Posts Tagged ‘Star Trek’

It’s MacGyver in space! Watch him make a bomb out of a battery and some space whale mucus.

I’ve recently started watching Stargate SG1, and I’m getting annoyed. It seems like the writers have skipped the best part.

At the start of the series, exploring other planets isn’t yet a thing. Having found portals to other worlds, the US military faced an alien species that could conquer the world, and so retreated to safety. Kurt Russell has magically turned into MacGyver. Nothing much has happened since.

The first episode is spent re-establishing the need to use the stargates. The second shows the first time something bad comes back through. The military are just starting to turn stargate exploration into a thing, and then suddenly, from episode three onwards, everything’s in place. There are stargate teams 1 through 364. Some of them have been on other planets for months. The characters crack jokes about the time they visited the planet of hats. The Star Trek style planet of the week antics have begun.

You know what I want to see? I want to see the bit that’s missing after episode 2. I want to see the challenges of those first tentative steps, as the Stargate teams try to work out whether exploration is even a good idea. They should face the challenges of doing dangerous work as a new governmental organisation – under-supplied, with endless disputes about their purpose and hierarchy, no-one even knowing yet how best to train the teams for this completely unprecedented job that they’re doing. We should see them adjusting to the lifestyle, to the secrets, to the dangers and uncertainties. The conflicting interests of the military and the scientists should be a huge thing, their support from government erratic, even as they risk their lives every day exploring the universe. Maybe there’d be disputes over whether this should even be a government venture, as private companies try to stick their oar in.

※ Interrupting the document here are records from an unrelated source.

import Summits.SmoothPoincare4.SmoothPoincare4.Theorems.ConvexBisectionAcyclicBisectionExistsHurwitzReduction
import Literature.Topology.FourManifolds.HandleAttachingMapsShrink
import HarnessLib

/-!
# N1-move, piece (a): thin tubes with the same seam — shrinking the attaching maps of a datum
(wave 7, brick of stub `stub_M2geo` = node N1 of NF4 ▸ `node_N1_move` ▸ piece (a) "model
replacement / shrink" of the contract `node_N1_move ⇐ (a) ∧ (c) ∧ (d) ∧ (e)` (`N1_Move_Design.lean`,
H7), line `modp-braid-orbits`, crux `ConvexBisection.AcyclicBisectionExists`, item
stmt-SmoothPoincare4-10508; registered sub-goal `helper_exists_thinData`)

Before a handle of a fibred datum `(X, h, D)` is dragged through a sector of pages, all tubes
`range (h k).toFun` must be made thin (a fat tube of a third handle may fill the target page up to a
graph, G4's finding (F6)).  Kosinski's locality (`HandleAttachingMapsLocality.lean`: the attached
manifold only depends on `h̄` near the attaching sphere) and the reparametrisation `h̄ ∘ ρ_ε`
(`HandleAttachingMapsShrink.lean`) give this at the level of DATA, keeping everything the seam and
belt clauses of the N1 contract are phrased with:

* §1 `exists_lamSq_gt_mem` — compactness at the attaching sphere: if the core `h̄(S)` lies in an open
  `U`, then `h̄ {|y_λ|² > 1 − 2ε} ⊆ U` for some `0 < ε ≤ 1/4` (uniformly over a finite family,
  `exists_eps_family`);
* §2 **`exists_thinData`**: for every open `U k ⊇ (h k).core` there are attaching maps `h' k`
  (`= (h k).shrink`) and data `D'` of the SAME `X` with `range (h' k).toFun ⊆ U k`, the same attaching
  circles, handle framings and cores, `D'.jA = D.jA` on the (common) complement of the cores,
  `range D'.jA = range D.jA`, and `D'.jB k = D.jB k` at the deep points (those off `range D'.jA`) — the
  datum `LocalityData.isMultiAttachment` builds, with its `jA`/`jB` trace exported;
* §3 the registered form `helper_exists_thinData`.

(Transport of a datum along a diffeomorphism of the base — the other half of "model replacement" —
is the tree's `MultiAttachmentData.transport` with `transport_jA`, `transport_jB`.)  Everything is
proved; no definitions, no named facts, no `sorry`.  Reference: A. A. Kosinski, *Differential
Manifolds* (1993), VI §1 (proof of (1.1)) and VI §6 [Kosinski1993].
-/

noncomputable section

set_option linter.dupNamespace false

open scoped Manifold ContDiff Topology
open Set Function Metric

namespace Summit.SmoothPoincare4.SmoothPoincare4.Theorems.AcyclicBisectionExists.ModpBraidOrbits

open Literature.Topology.FourManifolds Literature.Topology.FourManifolds.LefschetzBase
open Literature.Topology.FourManifolds.HandleAttachingMap

namespace HurwitzMoveModel

/-! ## §1 Compactness at the attaching sphere -/

section Compact

variable {n k : ℕ} {M : Type} [TopologicalSpace M] [ChartedSpace (EuclideanHalfSpace (n + 1)) M]

/-- **A thin tube lies in any neighbourhood of the core**: if `h̄(S) ⊆ U` with `U` open, then for
some `0 < ε ≤ 1/4` every `y ∈ T` with `|y_λ|² > 1 − 2ε` has `h̄ y ∈ U` (the continuous `|y_λ|²`
attains a maximum `< 1` on the compact set `{|y_λ|² ≥ 1/2} ∖ h̄⁻¹ U`). [folklore] -/
theorem exists_lamSq_gt_mem (f : HandleAttachingMap n k M) {U : Set M} (hU : IsOpen U)
    (hcore : f.core ⊆ U) :
    ∃ ε : ℝ, 0 < ε ∧ ε ≤ 1 / 4 ∧ ∀ y : ↥(handleTube n k),
      1 - 2 * ε < lamSq k (((y : closedBall (0 : EuclideanSpace ℝ (Fin (n + 1))) 1) :
        EuclideanSpace ℝ (Fin (n + 1)))) → f.toFun y ∈ U := by
  set F : ↥(handleTube n k) → ℝ := fun y =>
    lamSq k (((y : closedBall (0 : EuclideanSpace ℝ (Fin (n + 1))) 1) :
      EuclideanSpace ℝ (Fin (n + 1)))) with hF
  have hFc : Continuous F := continuous_lamSq_handleTube n k
  set V : Set ↥(handleTube n k) := f.toFun ⁻¹' U with hV
  have hVo : IsOpen V := hU.preimage f.continuous
  have hSV : ∀ y : ↥(handleTube n k), F y = 1 → y ∈ V := fun y hy =>
    hcore ⟨y, hy, rfl⟩
  set K : Set ↥(handleTube n k) := {y | (1 / 2 : ℝ) ≤ F y} with hK
  have hemb : Topology.IsEmbedding (fun y : ↥(handleTube n k) =>
      ((y : closedBall (0 : EuclideanSpace ℝ (Fin (n + 1))) 1) : EuclideanSpace ℝ (Fin (n + 1)))) :=
    Topology.IsEmbedding.subtypeVal.comp Topology.IsEmbedding.subtypeVal
  have hKc : IsCompact K := by
    rw [hemb.isCompact_iff]
    have himg : (fun y : ↥(handleTube n k) =>
        ((y : closedBall (0 : EuclideanSpace ℝ (Fin (n + 1))) 1) : EuclideanSpace ℝ (Fin (n + 1)))) '' K =
        closedBall (0 : EuclideanSpace ℝ (Fin (n + 1))) 1 ∩ {u | (1 / 2 : ℝ) ≤ lamSq k u} := by
      ext u
      constructor
      · rintro ⟨y, hy, rfl⟩
        exact ⟨(y : closedBall (0 : EuclideanSpace ℝ (Fin (n + 1))) 1).2, hy⟩
      · rintro ⟨hu, hu'⟩
        have hu0 : lamSq k u ≠ 0 := by
          intro h0; simp only [mem_setOf_eq, h0] at hu'; linarith
        exact ⟨⟨⟨u, hu⟩, hu0⟩, hu', rfl⟩
    rw [himg]
    exact (isCompact_closedBall _ _).inter_right (isClosed_le continuous_const (continuous_lamSq k))
  have hCc : IsCompact (K \ V) := hKc.diff hVo
  by_cases hCe : K \ V = ∅
  · refine ⟨1 / 4, by norm_num, le_rfl, fun y hy => ?_⟩
    have hyK : y ∈ K := by show (1 / 2 : ℝ) ≤ F y; change 1 - 2 * (1 / 4) < F y at hy; linarith
    by_contra hyV
    have : y ∈ K \ V := ⟨hyK, hyV⟩
    rw [hCe] at this
    exact this
  · obtain ⟨y₀, hy₀, hmax⟩ := hCc.exists_isMaxOn (nonempty_iff_ne_empty.2 hCe) hFc.continuousOn
    have hF1 : F y₀ < 1 := by
      refine lt_of_le_of_ne (lamSq_le_one (mem_closedBall_zero_iff.1
        (y₀ : closedBall (0 : EuclideanSpace ℝ (Fin (n + 1))) 1).2)) fun h1 => hy₀.2 (hSV y₀ h1)
    refine ⟨min (1 / 4) ((1 - F y₀) / 2), lt_min (by norm_num) (by linarith), min_le_left _ _,
      fun y hy => ?_⟩
    by_contra hyV
    have hyK : y ∈ K := by
      show (1 / 2 : ℝ) ≤ F y
      have : 1 - 2 * min (1 / 4) ((1 - F y₀) / 2) ≥ 1 / 2 := by
        have := min_le_left (1 / 4 : ℝ) ((1 - F y₀) / 2); linarith
      change 1 - 2 * min (1 / 4) ((1 - F y₀) / 2) < F y at hy
      linarith
    have hle : F y ≤ F y₀ := hmax ⟨hyK, hyV⟩
    have : 1 - 2 * min (1 / 4) ((1 - F y₀) / 2) ≥ F y₀ := by
      have := min_le_right (1 / 4 : ℝ) ((1 - F y₀) / 2); linarith
    change 1 - 2 * min (1 / 4) ((1 - F y₀) / 2) < F y at hy
    linarith

/-- The uniform version over a finite family: one `0 < ε ≤ 1/4` for all `h̄ᵢ`. [folklore] -/
theorem exists_eps_family {m : ℕ} (f : Fin m → HandleAttachingMap n k M) (U : Fin m → Set M)
    (hU : ∀ i, IsOpen (U i)) (hcore : ∀ i, (f i).core ⊆ U i) :
    ∃ ε : ℝ, 0 < ε ∧ ε ≤ 1 / 4 ∧ ∀ (i : Fin m) (y : ↥(handleTube n k)),
      1 - 2 * ε < lamSq k (((y : closedBall (0 : EuclideanSpace ℝ (Fin (n + 1))) 1) :
        EuclideanSpace ℝ (Fin (n + 1)))) → (f i).toFun y ∈ U i := by
  choose e he hle hmem using fun i => exists_lamSq_gt_mem (f i) (hU i) (hcore i)
  rcases Nat.eq_zero_or_pos m with rfl | hm
  · exact ⟨1 / 4, by norm_num, le_rfl, fun i => Fin.elim0 i⟩
  · haveI : Nonempty (Fin m) := ⟨⟨0, hm⟩⟩
    obtain ⟨i₀, -, hi₀⟩ := Finset.exists_min_image Finset.univ e Finset.univ_nonempty
    refine ⟨e i₀, he i₀, hle i₀, fun i y hy => hmem i y ?_⟩
    have := hi₀ i (Finset.mem_univ i)
    linarith

end Compact

/-! ## §2 Thin data with the same seam -/

section Thin

variable {g n : ℕ} {h : Fin n → HandleAttachingMap 3 2 (Base g)}
  {X : Type} [TopologicalSpace X] [ChartedSpace (EuclideanHalfSpace 4) X] [IsManifold (𝓡∂ 4) ∞ X]

/-- **Thin data with the same seam** (piece (a) of the N1 contract).  For every family of open
sets `U k ⊇ (h k).core` there are attaching maps `h' k` (the shrunken maps `(h k).shrink`) and a
datum `D'` of the SAME `X` with: thin tubes `range (h' k).toFun ⊆ U k`; the same attaching circles,
handle framings and cores; `D'.jA a' = D.jA a` whenever `a' = a` as points of `Base g`;
`range D'.jA = range D.jA`; and `D'.jB k b = D.jB k b` at every deep point `D'.jB k b ∉ range D'.jA`.
(The new handle embeddings are `LocalityData.jB'`: `D.jB k` near the belt disc, `D.jA ∘ h̄ₖ ∘ α`
elsewhere.) [cite: Kosinski1993, VI §6 with VI §1 (proof of (1.1))] -/
theorem exists_thinData (D : MultiAttachmentData h (𝓡∂ 4) X) (U : Fin n → Set (Base g))
    (hU : ∀ k, IsOpen (U k)) (hcore : ∀ k, (h k).core ⊆ U k) :
    ∃ (h' : Fin n → HandleAttachingMap 3 2 (Base g)) (D' : MultiAttachmentData h' (𝓡∂ 4) X),
      (∀ k, range (h' k).toFun ⊆ U k) ∧
      (∀ k, (h' k).attachingCircle = (h k).attachingCircle) ∧
      (∀ k, (h' k).attachingFraming = (h k).attachingFraming) ∧
      (∀ k, (h' k).core = (h k).core) ∧
      (∀ (a' : ↥(coresComplement h')) (a : ↥(coresComplement h)), (a' : Base g) = a →
        D'.jA a' = D.jA a) ∧
      range D'.jA = range D.jA ∧
      (∀ k b, D'.jB k b ∉ range D'.jA → D'.jB k b = D.jB k b) := by
  -- the tube `T ⊆ D⁴` is non-empty (it contains the attaching circle): needed by `shrink`
  haveI : Nonempty ↥(handleTube 3 2) := ⟨coreTubePt (circlePt 0)⟩
  obtain ⟨ε, hε, hε4, hmem⟩ := exists_eps_family h U hU hcore
  have hε2 : 2 * ε ≤ 1 := by linarith
  -- the shrunken family and the locality datum
  set h' : Fin n → HandleAttachingMap 3 2 (Base g) := fun k => (h k).shrink hε hε2 with hh'
  have heq : ∀ (k : Fin n) (y : ↥(handleTube 3 2)),
      1 - ε < lamSq 2 (((y : closedBall (0 : EuclideanSpace ℝ (Fin 4)) 1) : EuclideanSpace ℝ (Fin 4))) →
      (h k).toFun y = (h' k).toFun y :=
    fun k y hy => ((h k).shrink_apply_of_lt hε hε2 hy).symm
  let L : LocalityData h h' X :=
    { ε := ε, ε_pos := hε, eqOn := heq,
      disjoint := pairwise_disjoint_range_shrink hε hε2 D.disjoint, disjointG := D.disjoint,
      jA := D.jA, jB := D.jB, hjA := D.hjA, hjAo := D.hjAo, hjB := D.hjB, cover := D.cover,
      glue := D.glue, disjointB := D.disjointB }
  have hr : range (L.jA ∘ L.ccCongr) = range D.jA := L.ccCongr.surjective.range_comp _
  let D' : MultiAttachmentData h' (𝓡∂ 4) X :=
    { disjoint := L.disjoint
      jA := L.jA ∘ L.ccCongr
      jB := L.jB'
      hjA := L.hjA.comp_openPartialHomeomorph L.ccCongr.toHomeomorph.toOpenPartialHomeomorph rfl
        (L.ccCongr.contMDiff.contMDiffOn.congr fun _ _ => rfl)
        (L.ccCongr.symm.contMDiff.contMDiffOn.congr fun _ _ => rfl)
      hjAo := by rw [hr]; exact D.hjAo
      hjB := L.isSmoothEmbedding_jB'
      cover := L.cover'
      glue := L.jA_eq_jB'_iff
      disjointB := L.disjointB' }
  refine ⟨h', D', fun k => ?_, fun k => ?_, fun k => ?_, fun k => (h k).core_shrink hε hε2, ?_, hr,
    fun k b hb => ?_⟩
  · -- thin tubes
    refine ((h k).range_shrink_subset hε hε2).trans ?_
    rintro _ ⟨y, hy, rfl⟩
    exact hmem k y hy
  · -- same attaching circle
    funext θ
    exact (h k).shrink_apply_of_eq_one hε hε2 (lamSq_corePt θ)
  · -- same handle framing: the maps agree near the attaching sphere
    funext θ
    have hev : (h' k).toFun =ᶠ[𝓝 (coreTubePt θ)] (h k).toFun := by
      have ho : IsOpen {y : ↥(handleTube 3 2) | 1 - ε <
          lamSq 2 (((y : closedBall (0 : EuclideanSpace ℝ (Fin 4)) 1) : EuclideanSpace ℝ (Fin 4)))} :=
        isOpen_lt continuous_const (continuous_lamSq_handleTube 3 2)
      have hmem0 : coreTubePt θ ∈ {y : ↥(handleTube 3 2) | 1 - ε <
          lamSq 2 (((y : closedBall (0 : EuclideanSpace ℝ (Fin 4)) 1) : EuclideanSpace ℝ (Fin 4)))} := by
        show 1 - ε < lamSq 2 (corePt θ)
        rw [lamSq_corePt]; linarith
      filter_upwards [ho.mem_nhds hmem0] with y hy
      exact (heq k y hy).symm
    show mfderiv (𝓡∂ 4) (𝓡∂ 4) (h' k).toFun (coreTubePt θ) _ =
      mfderiv (𝓡∂ 4) (𝓡∂ 4) (h k).toFun (coreTubePt θ) _
    rw [hev.mfderiv_eq]
    rfl
  · -- same `jA` on the common complement of the cores
    intro a' a he
    show D.jA (L.ccCongr a') = D.jA a
    congr 1
    exact Subtype.ext he
  · -- deep points of the new handles are the old ones
    by_cases hb0 : lamSq 2 (((b : closedBall (0 : EuclideanSpace ℝ (Fin 4)) 1) : EuclideanSpace ℝ (Fin 4))) = 0
    · exact L.jB'_of_lt k (by rw [hb0]; exact hε)
    · exfalso
      refine hb ?_
      show L.jB' k b ∈ range (L.jA ∘ L.ccCongr)
      rw [hr, L.jB'_of_ne_zero k hb0]
      exact mem_range_self _

end Thin

end HurwitzMoveModel

open HurwitzMoveModel

/-! ## §3 The registered form -/

/-- **Sub-goal `helper_exists_thinData`** (piece (a) of the N1 contract, fully qualified): thin
tubes with the same seam — see `exists_thinData`.
[cite: Kosinski1993, VI §6 with VI §1 (proof of (1.1))] -/
theorem helper_exists_thinData : ∀ (g n : ℕ) (h : Fin n → Literature.Topology.FourManifolds.HandleAttachingMap 3 2 (Literature.Topology.FourManifolds.LefschetzBase.Base g)) (X : Type) [TopologicalSpace X] [ChartedSpace (EuclideanHalfSpace 4) X] [IsManifold (𝓡∂ 4) ∞ X] (D : Literature.Topology.FourManifolds.HandleAttachingMap.MultiAttachmentData h (𝓡∂ 4) X) (U : Fin n → Set (Literature.Topology.FourManifolds.LefschetzBase.Base g)), (∀ k, IsOpen (U k)) → (∀ k, (h k).core ⊆ U k) → ∃ (h' : Fin n → Literature.Topology.FourManifolds.HandleAttachingMap 3 2 (Literature.Topology.FourManifolds.LefschetzBase.Base g)) (D' : Literature.Topology.FourManifolds.HandleAttachingMap.MultiAttachmentData h' (𝓡∂ 4) X), (∀ k, Set.range (h' k).toFun ⊆ U k) ∧ (∀ k, (h' k).attachingCircle = (h k).attachingCircle) ∧ (∀ k, (h' k).attachingFraming = (h k).attachingFraming) ∧ (∀ k, (h' k).core = (h k).core) ∧ (∀ (a' : ↥(Literature.Topology.FourManifolds.HandleAttachingMap.coresComplement h')) (a : ↥(Literature.Topology.FourManifolds.HandleAttachingMap.coresComplement h)), (a' : Literature.Topology.FourManifolds.LefschetzBase.Base g) = a → D'.jA a' = D.jA a) ∧ Set.range D'.jA = Set.range D.jA ∧ (∀ k b, D'.jB k b ∉ Set.range D'.jA → D'.jB k b = D.jB k b) :=
  fun _ _ _ _ _ _ _ D U hU hcore => exists_thinData D U hU hcore

end Summit.SmoothPoincare4.SmoothPoincare4.Theorems.AcyclicBisectionExists.ModpBraidOrbits

end
import Summits.QuantumFields.YangMills.Theorems.BalabanStepParabolic.Negative.OverTunedInhabitant
import Summits.QuantumFields.YangMills.Theorems.BalabanStepParabolic.Negative.OverTunedLimit
import Summits.QuantumFields.YangMills.Theorems.ParabolicTrajectoryBalabanStepParabolicStubParabolicBlock
import Summits.QuantumFields.YangMills.Theorems.ParabolicTrajectoryBalabanStepParabolicStubRealisation
import HarnessLib

/-!
# `BalabanStepParabolic` — negative-side support: the content of the crux at odd `M` IS uniform over-tuned
# triviality (equivalence)

Crux `stmt-QuantumFields-9684`, drefute gen 2 (stub-misstated finding; note
`Cruxes/BalabanStepParabolic/DREFUTE2-stub_regulatorChartOdd.md`). Packaging of `OverTunedLimit.lean` (⇒) and
`OverTunedInhabitant.lean` (⇐):

* `uniformOverTuned_of_nonempty`: the sequential statement `overtuned_trivial_of_nonempty` upgraded to the UNIFORM
  form used by the inhabitant (slope `B = 2/A`; a standard sup/sequence argument by contradiction).
* **`nonempty_iff_uniformOverTuned`**: for odd `M ≥ 2` and every compact `G`, `r`,
  `Nonempty (BalabanBanachStep G r M) ↔ ∃ B > 0, UOT(r, M, B)`.
* **`nonempty_regulatorChart_iff_uniformOverTuned`**: the same for the line's object `RegulatorChart G r M`
  (via the landed stubs `stub_parabolicBlock`, `stub_realisation`).
Here `UOT(r, M, B)` is, verbatim, `∀ B' L m h, IsOffDiagonal … → ∀ ε > 0, ∃ k₀, ∀ k ≥ k₀, ∀ β ≥ B k − B',
|wilsonCentredSchwinger r.ρ β ((M^k(2L+1)−1)/2) 1 curvatureᵐ⁺¹ ((blockDilate M)^[k] ∘ h)| ≤ ε` — a statement about
Wilson's lattice gauge theory alone (no chart, no step, no `b₀`, no regulator).
-/

namespace Summit.QuantumFields.YangMills.Theorems.BalabanStepParabolic.Negative

open scoped SchwartzMap
open MeasureTheory Filter Topology
open Literature.MathematicalPhysics.QuantumFieldTheory Literature.MathematicalPhysics.AQFT
open Literature.MathematicalPhysics.QuantumLattice

noncomputable section

variable {G : Type} [Group G] [TopologicalSpace G] [IsTopologicalGroup G] [CompactSpace G]
  [MeasurableSpace G] [BorelSpace G] (r : LatticeRep G) (M : ℕ)

/-- **Sequential ⇒ uniform.** Every inhabitant at odd `M` forces UNIFORM over-tuned triviality at some slope
`B > 0` (from `overtuned_trivial_of_nonempty`, slope `B = 2/A`, by contradiction along a violating sequence). [folklore] -/
theorem uniformOverTuned_of_nonempty (hMo : Odd M) (hS : Nonempty (BalabanBanachStep G r M)) :
    ∃ B : ℝ, 0 < B ∧ ∀ (B' : ℝ) (L m : ℕ) (h : Fin (m + 1) → 𝓢(EuclideanSpace ℝ (Fin 4), ℝ)),
      IsOffDiagonal (SchwartzMap.tensorFin (m + 1) fun i => ofRealTest (h i)) →
      ∀ ε > 0, ∃ k₀ : ℕ, ∀ k ≥ k₀, ∀ β : ℝ, B * k - B' ≤ β →
        |wilsonCentredSchwinger r.ρ β ((M ^ k * (2 * L + 1) - 1) / 2) (fun _ => 1) (m + 1)
          (fun _ => r.curvature) (fun i => (blockDilate M)^[k] (h i))| ≤ ε := by
  obtain ⟨β₀, A, hA, hseq⟩ := overtuned_trivial_of_nonempty (G := G) (r := r) (M := M) hMo hS
  refine ⟨2 / A, by positivity, fun B' L m h hh ε hε => ?_⟩
  by_contra hnot
  push Not at hnot
  -- a violating sequence: k i ≥ i, β i ≥ (2/A) k i − B', |W| > ε
  choose k hk β hβ hW using fun k₀ : ℕ => hnot k₀
  -- shift so that β ≥ β₀ and k ≤ A β hold everywhere
  obtain ⟨i₀, hi₀⟩ : ∃ i₀ : ℕ, ∀ i ≥ i₀, β₀ ≤ β i ∧ (k i : ℝ) ≤ A * β i := by
    obtain ⟨N, hN⟩ := exists_nat_gt (max (A * (β₀ + B') / 2) (A * B'))
    refine ⟨N, fun i hi => ?_⟩
    have hki : (N : ℝ) ≤ k i := by exact_mod_cast (le_trans hi (hk i))
    have hkiA : (2 / A) * (k i) - B' ≤ β i := hβ i
    have h1 : A * (β₀ + B') / 2 < k i := lt_of_lt_of_le (lt_of_le_of_lt (le_max_left _ _) hN) hki
    have h2 : A * B' < k i := lt_of_lt_of_le (lt_of_le_of_lt (le_max_right _ _) hN) hki
    constructor
    · -- β i ≥ (2/A) k i − B' > β₀
      have : (2 / A) * (A * (β₀ + B') / 2) = β₀ + B' := by field_simp
      have h3 : (2 / A) * (A * (β₀ + B') / 2) < (2 / A) * (k i) := by
        apply mul_lt_mul_of_pos_left h1 (by positivity)
      linarith
    · -- k i ≤ A β i  ⟸  k i ≤ A((2/A) k i − B') = 2 k i − A B'
      have h3 : A * ((2 / A) * (k i) - B') ≤ A * β i := mul_le_mul_of_nonneg_left hkiA hA.le
      have e : A * ((2 / A) * (k i) - B') = 2 * (k i) - A * B' := by field_simp
      rw [e] at h3
      linarith
  have hlim := hseq (fun i => β (i + i₀)) (fun i => k (i + i₀)) (fun i => (hi₀ (i + i₀) (by omega)).1)
    (tendsto_add_atTop_nat i₀ |> fun h => ?_) (fun i => (hi₀ (i + i₀) (by omega)).2) L m h hh
  · have hev := (Metric.tendsto_nhds.1 hlim) ε hε
    obtain ⟨i, hi⟩ := hev.exists
    rw [Real.dist_eq, sub_zero] at hi
    exact (not_lt.2 (hW (i + i₀)).le) hi
  · -- Tendsto (fun i => k (i + i₀)) atTop atTop
    exact tendsto_atTop_mono (fun i => hk (i + i₀)) h

/-- **The crux's structure at odd `M` is inhabited iff uniform over-tuned triviality holds at some slope.**
For odd `M ≥ 2`, every compact `G` and every `r : LatticeRep G`:
`Nonempty (BalabanBanachStep G r M) ↔ ∃ B > 0, UOT(r, M, B)` — the right-hand side mentions Wilson's lattice
gauge theory only. [folklore] -/
theorem nonempty_iff_uniformOverTuned (hMo : Odd M) (hM : 2 ≤ M) :
    Nonempty (BalabanBanachStep G r M) ↔
      ∃ B : ℝ, 0 < B ∧ ∀ (B' : ℝ) (L m : ℕ) (h : Fin (m + 1) → 𝓢(EuclideanSpace ℝ (Fin 4), ℝ)),
        IsOffDiagonal (SchwartzMap.tensorFin (m + 1) fun i => ofRealTest (h i)) →
        ∀ ε > 0, ∃ k₀ : ℕ, ∀ k ≥ k₀, ∀ β : ℝ, B * k - B' ≤ β →
          |wilsonCentredSchwinger r.ρ β ((M ^ k * (2 * L + 1) - 1) / 2) (fun _ => 1) (m + 1)
            (fun _ => r.curvature) (fun i => (blockDilate M)^[k] (h i))| ≤ ε :=
  ⟨uniformOverTuned_of_nonempty r M hMo, fun ⟨_, hB, h⟩ => nonempty_of_uniformOverTuned r M hMo hM hB h⟩

/-- The line's object realises the crux's structure (composition of the landed stubs `stub_parabolicBlock` and
`stub_realisation` of line `perfect-action-regulator-chart`, per `(G, r, M)`). [folklore] -/
theorem nonempty_step_of_regulatorChart (h : Nonempty (RegulatorChart G r M)) :
    Nonempty (BalabanBanachStep G r M) := by
  obtain ⟨𝒞⟩ := h
  have hs := 𝒞.smooth
  obtain ⟨φ', Ψ', C', hC', hagree, hPB, hBB⟩ :=
    Summit.QuantumFields.YangMills.Theorems.BalabanStepParabolic.stub_parabolicBlock 𝒞.E 𝒞.φ 𝒞.Ψ 𝒞.A
      𝒞.φg 𝒞.φy 𝒞.Ψg 𝒞.Ψy (𝒞.b₀ * Real.log M) 𝒞.C 𝒞.δ 𝒞.R 𝒞.θ' hs
  exact Summit.QuantumFields.YangMills.Theorems.BalabanStepParabolic.stub_realisation G r M 𝒞.E φ' Ψ' 𝒞.A
    𝒞.b₀ 𝒞.θ C' 𝒞.δ 𝒞.R 𝒞.θ' 𝒞.two_le_M 𝒞.b₀_pos 𝒞.θ_nonneg 𝒞.θ_lt_one 𝒞.norm_A_le hC' hs.δ_pos
    hs.δ_le_R hs.θ'_nonneg 𝒞.θ'_lt_one hPB hBB 𝒞.yW 𝒞.g₀ 𝒞.betaOf 𝒞.κ 𝒞.K 𝒞.corr
    (𝒞.realisation.congr hagree)

/-- **The line's object at odd `M` is inhabited iff uniform over-tuned triviality holds at some slope**:
`Nonempty (RegulatorChart G r M) ↔ ∃ B > 0, UOT(r, M, B)` for odd `M ≥ 2` — so the load-bearing stub
`stub_regulatorChartOdd` of line `perfect-action-regulator-chart` is, per `(G, r, M)`, exactly this RG-free
statement about Wilson's theory in the over-tuned weak-coupling regime. [folklore] -/
theorem nonempty_regulatorChart_iff_uniformOverTuned (hMo : Odd M) (hM : 2 ≤ M) :
    Nonempty (RegulatorChart G r M) ↔
      ∃ B : ℝ, 0 < B ∧ ∀ (B' : ℝ) (L m : ℕ) (h : Fin (m + 1) → 𝓢(EuclideanSpace ℝ (Fin 4), ℝ)),
        IsOffDiagonal (SchwartzMap.tensorFin (m + 1) fun i => ofRealTest (h i)) →
        ∀ ε > 0, ∃ k₀ : ℕ, ∀ k ≥ k₀, ∀ β : ℝ, B * k - B' ≤ β →
          |wilsonCentredSchwinger r.ρ β ((M ^ k * (2 * L + 1) - 1) / 2) (fun _ => 1) (m + 1)
            (fun _ => r.curvature) (fun i => (blockDilate M)^[k] (h i))| ≤ ε :=
  ⟨fun h => uniformOverTuned_of_nonempty r M hMo (nonempty_step_of_regulatorChart r M h),
    fun ⟨_, hB, h⟩ => nonempty_regulatorChart_of_uniformOverTuned r M hMo hM hB h⟩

But no. By episode three everyone’s acting like seasoned pros, the scientist is shooting his gun straight, and the base commander has a direct line to the president. Half the challenges of their situation are gone.

I’m not saying that I want to watch Stargate: Months of Bureaucracy, but I wish they’d taken the opportunity to explore those complications, even as they took their weekly trip to the planet of hats.

The shows we imagine are often better than the reality. Remember when Star Trek: The Next Generation ran a plotline about terrorists/freedom fighters living in a disputed border region? Those guys would have made a fascinating show, full of moral complexities, shifting loyalties, and characters struggling to enact their ideals. Instead we got Voyager, and disappointment.

Maybe I’ll just have to write those stories for myself. Or imagine them as I fall asleep at night, like I did when I was a kid. But maybe one day, if I try really hard, you’ll all get to watch MacGyver: Space Terrorist.

Anybody else have ideas for the best things we should have seen in sci-fi shows but didn’t? Tell me your awesome ideas in the comments.

That's my Tardis, it's paintwork is blue!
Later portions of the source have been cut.